Both regulators and payers recognise the potential financial benefits of biosimilars however, negative patient perceptions can hinder uptake. The nocebo effect is defined as unexplained detrimental therapeutic effects of a medicine. The aim of this study was to understand whether the nocebo effect impacts biosimilar uptake. The OVID search engine was used to conduct a structured literature review across multiple databases. Searches were limited to English language studies published between May 2008 and May 2018 and included only studies on nocebo effect with biosimilar and generic drugs. Additional grey literature searches were conducted. There was a paucity of data regarding the nocebo effect in biosimilars, with only eight publications identified. These publications concluded that increased discontinuation and switch-back rates for patients transitioning from biologic therapies to biosimilars were associated with a nocebo effect. Strategies proposed to minimise the nocebo effect with biosimilars were varied and included enhanced physician/patient communication (n=5) or training and education (n=3). In contrast, a wealth of data on the nocebo effect and strategies to minimise this effect were available for generic drugs.
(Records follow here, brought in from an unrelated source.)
import Literature.MathematicalPhysics.QuantumFieldTheory.OSSkeletonFunctional
import Literature.Analysis.FunctionSpaces.SchwartzExchange
import HarnessLib

/-!
# Superposed OS vectors: `v(∫ w(x) G(x) dx) = ∫ w(x) v(G(x)) dx`

Osterwalder–Schrader II (Comm. Math. Phys. 42 (1975)), Ch. V (5.3)–(5.4) and Ch. VI.1: the vectors
`Ψ(f)` of the OS Hilbert space depend linearly and continuously on the test function, and OS
freely pass between test functions given as parameter integrals (time averages, superpositions
over the other variables) and the corresponding integrals of vectors. This file proves the
rigorous form needed for the Ch. VI.1 estimates (where norms of *superposed* vectors are bounded
through E0' applied to the superposed *test function*): if `K ∈ 𝓢` is given pointwise by
`K(y) = ∫ w(x) G(x)(y) dμ(x)` for a continuous family `G` of positive-time test functions with
polynomially growing seminorms and a polynomially integrable weight `w`, and the OS vectors of
`G(x)` are polynomially bounded in norm, then

  `v(K) = ∫ w(x) v(G(x)) dμ(x)`   (`ι_δ_mkGen_eq_integral`)

as a Bochner integral in the OS Hilbert space. Proof: test against the dense vectors `v(F)`:
`⟪v(F), v(K)⟫ = 𝔖(ΘF* ⊗ K)` and `H ↦ 𝔖(ΘF* ⊗ H)` is a tempered distribution, which commutes with
the Schwartz-valued integral by the tree's `SchwartzMap.apply_eq_integral_of_forall_apply_eq_integral`
(`SchwartzExchange`).

## References

* K. Osterwalder, R. Schrader, *Axioms for Euclidean Green's functions II*, Comm. Math. Phys.
  42 (1975) 281–305, Ch. V (5.3)–(5.4), Ch. VI.1. [OsterwalderSchraderCMP1975]
-/

noncomputable section

open MeasureTheory Set Filter
open _root_.Topology
open scoped InnerProductSpace NNReal ComplexConjugate SchwartzMap

namespace Literature.MathematicalPhysics.QuantumFieldTheory

variable {d : ℕ} [NeZero d]

open Literature.MathematicalPhysics.QuantumLattice (SchwingerFamily IsPositiveTimeMulti)
open Literature.MathematicalPhysics.QuantumLattice.SchwingerFamily
open Literature.MathematicalPhysics.QuantumLattice.SchwingerFamily.OSSpace

variable (𝔖 : SchwingerFamily (EuclideanSpace ℝ (Fin d)))

/-- **The tempered distribution `H ↦ 𝔖_{m+n}(ΘF* ⊗ H)`** (a continuous linear functional on the
`n`-point test functions, for a fixed `m`-point `F`). [folklore] -/
def pairingRightCLM {m : ℕ} (F : 𝓢((Fin m → EuclideanSpace ℝ (Fin d)), ℂ)) (n : ℕ) :
    𝓢((Fin n → EuclideanSpace ℝ (Fin d)), ℂ) →L[ℂ] ℂ where
  toFun H := 𝔖 (m + n) ((QuantumLattice.osAdjoint F).appendTensor H)
  map_add' H H' := by rw [SchwartzMap.appendTensor_add_right, map_add]
  map_smul' c H := by rw [SchwartzMap.appendTensor_smul_right, map_smul]; rfl
  cont := (𝔖 (m + n)).continuous.comp
    (QuantumLattice.continuous_appendTensor.comp (continuous_const.prodMk continuous_id))

/-- Values of `pairingRightCLM`. [folklore] -/
@[simp] theorem pairingRightCLM_apply {m : ℕ} (F : 𝓢((Fin m → EuclideanSpace ℝ (Fin d)), ℂ)) {n : ℕ}
    (H : 𝓢((Fin n → EuclideanSpace ℝ (Fin d)), ℂ)) :
    pairingRightCLM 𝔖 F n H = 𝔖 (m + n) ((QuantumLattice.osAdjoint F).appendTensor H) := rfl

variable {𝔖} (hE2 : 𝔖.IsOSReflectionPositive)

/-- Inner products of generator vectors are OS pairings: `⟪v(F), v(H)⟫ = 𝔖(ΘF* ⊗ H)`. [folklore] -/
theorem inner_ι_δ_mkGen {m n : ℕ} (F : 𝓢((Fin m → EuclideanSpace ℝ (Fin d)), ℂ)) (hF : IsPositiveTimeMulti F)
    (H : 𝓢((Fin n → EuclideanSpace ℝ (Fin d)), ℂ)) (hH : IsPositiveTimeMulti H) :
    ⟪ι 𝔖 hE2 (δ 𝔖 hE2 (mkGen F hF)), ι 𝔖 hE2 (δ 𝔖 hE2 (mkGen H hH))⟫_ℂ = pairingRightCLM 𝔖 F n H := by
  rw [inner_ι_ι, inner_δ_δ, genPairing_eq]
  rfl

section Main

variable {X : Type*} [NormedAddCommGroup X] [MeasurableSpace X] [OpensMeasurableSpace X]
  [SecondCountableTopology X] {μ : Measure X}

/-- **Superposed OS vectors**: `v(K) = ∫ w(x) v(G(x)) dμ(x)` when `K(y) = ∫ w(x) G(x)(y) dμ(x)`
pointwise (hypotheses as in the module docstring). [cite: OsterwalderSchraderCMP1975, Ch. V (5.3)–(5.4), Ch. VI.1] -/
theorem ι_δ_mkGen_eq_integral {n : ℕ} (G : X → 𝓢((Fin n → EuclideanSpace ℝ (Fin d)), ℂ)) (hG : Continuous G)
    (hgrowth : ∀ k l : ℕ, ∃ (C : ℝ) (N : ℕ), ∀ x, SchwartzMap.seminorm ℂ k l (G x) ≤ C * (1 + ‖x‖) ^ N)
    (hpos : ∀ x, IsPositiveTimeMulti (G x))
    (hv : ∃ (C : ℝ) (N : ℕ), ∀ x, ‖ι 𝔖 hE2 (δ 𝔖 hE2 (mkGen (G x) (hpos x)))‖ ≤ C * (1 + ‖x‖) ^ N)
    (w : X → ℂ) (hw : Continuous w) (hwi : ∀ N : ℕ, Integrable (fun x => (1 + ‖x‖) ^ N * ‖w x‖) μ)
    (K : 𝓢((Fin n → EuclideanSpace ℝ (Fin d)), ℂ)) (hK : ∀ y, K y = ∫ x, w x * G x y ∂μ)
    (hKpos : IsPositiveTimeMulti K) :
    ι 𝔖 hE2 (δ 𝔖 hE2 (mkGen K hKpos)) = ∫ x, w x • ι 𝔖 hE2 (δ 𝔖 hE2 (mkGen (G x) (hpos x))) ∂μ := by
  set vG : X → OSHilbert 𝔖 hE2 := fun x => ι 𝔖 hE2 (δ 𝔖 hE2 (mkGen (G x) (hpos x))) with hvG
  -- integrability of the vector-valued integrand
  have hvGc : Continuous vG := continuous_ι_δ_mkGen hE2 hG hpos
  obtain ⟨C, N, hC⟩ := hv
  have hint : Integrable (fun x => w x • vG x) μ := by
    refine ((hwi N).const_mul |C|).mono' ((hw.smul hvGc).aestronglyMeasurable) (Eventually.of_forall fun x => ?_)
    rw [norm_smul]
    calc ‖w x‖ * ‖vG x‖ ≤ ‖w x‖ * (C * (1 + ‖x‖) ^ N) := mul_le_mul_of_nonneg_left (hC x) (norm_nonneg _)
      _ ≤ ‖w x‖ * (|C| * (1 + ‖x‖) ^ N) := by gcongr; exact le_abs_self C
      _ = |C| * ((1 + ‖x‖) ^ N * ‖w x‖) := by ring
  -- test against the dense vectors `ι v`
  refine (ext_inner_left ℂ fun z => ?_).symm
  revert z
  have hclosed : IsClosed {z : OSHilbert 𝔖 hE2 | ⟪z, ∫ x, w x • vG x ∂μ⟫_ℂ = ⟪z, ι 𝔖 hE2 (δ 𝔖 hE2 (mkGen K hKpos))⟫_ℂ} :=
    isClosed_eq (continuous_id.inner continuous_const) (continuous_id.inner continuous_const)
  refine fun z => denseRange_ι.induction_on z hclosed fun v => ?_
  -- reduce to generators by sesquilinearity
  induction v using Finsupp.induction_linear with
  | zero =>
      change ⟪ι 𝔖 hE2 (0 : OSSpace 𝔖 hE2), _⟫_ℂ = ⟪ι 𝔖 hE2 (0 : OSSpace 𝔖 hE2), _⟫_ℂ
      rw [map_zero, inner_zero_left, inner_zero_left]
  | add v₁ v₂ h₁ h₂ =>
      have : (ι 𝔖 hE2 (v₁ + v₂) : OSHilbert 𝔖 hE2) = ι 𝔖 hE2 v₁ + ι 𝔖 hE2 v₂ := map_add _ _ _
      rw [this, inner_add_left, inner_add_left, h₁, h₂]
  | single p c =>
      have hs : (Finsupp.single p c : OSSpace 𝔖 hE2) = c • δ 𝔖 hE2 p :=
        (Finsupp.smul_single_one p c).symm
      rw [hs, map_smul, inner_smul_left, inner_smul_left]
      congr 1
      obtain ⟨m, ⟨F, hF⟩⟩ := p
      -- `⟪v(F), ∫ w v(G)⟫ = ∫ w ⟪v(F), v(G x)⟫ = ∫ w 𝔖(ΘF* ⊗ G x) = 𝔖(ΘF* ⊗ K) = ⟪v(F), v(K)⟫`
      rw [← integral_inner hint, show (⟨m, ⟨F, hF⟩⟩ : PosGen d) = mkGen F hF from rfl, inner_ι_δ_mkGen hE2]
      simp_rw [inner_smul_right, hvG, inner_ι_δ_mkGen hE2]
      exact (SchwartzMap.apply_eq_integral_of_forall_apply_eq_integral (pairingRightCLM 𝔖 F n) G hG hgrowth w hw
        hwi K hK).symm

end Main

end Literature.MathematicalPhysics.QuantumFieldTheory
These strategies included improving patients’ perception through increased communication and education by re-framing conversations around medicine use to focus on positive outcomes. Similarly, patient learning through information specifically detailing clinical improvements and side effects was effective in minimising the nocebo effect. Such strategies may be applicable to biosimilars. There are a lack of data on the nocebo effect with biosimilars; however, there is a consensus in the literature that it can negatively affect uptake. Managing patient concerns through communication and education will be key in patients successfully transitioning to biosimilars.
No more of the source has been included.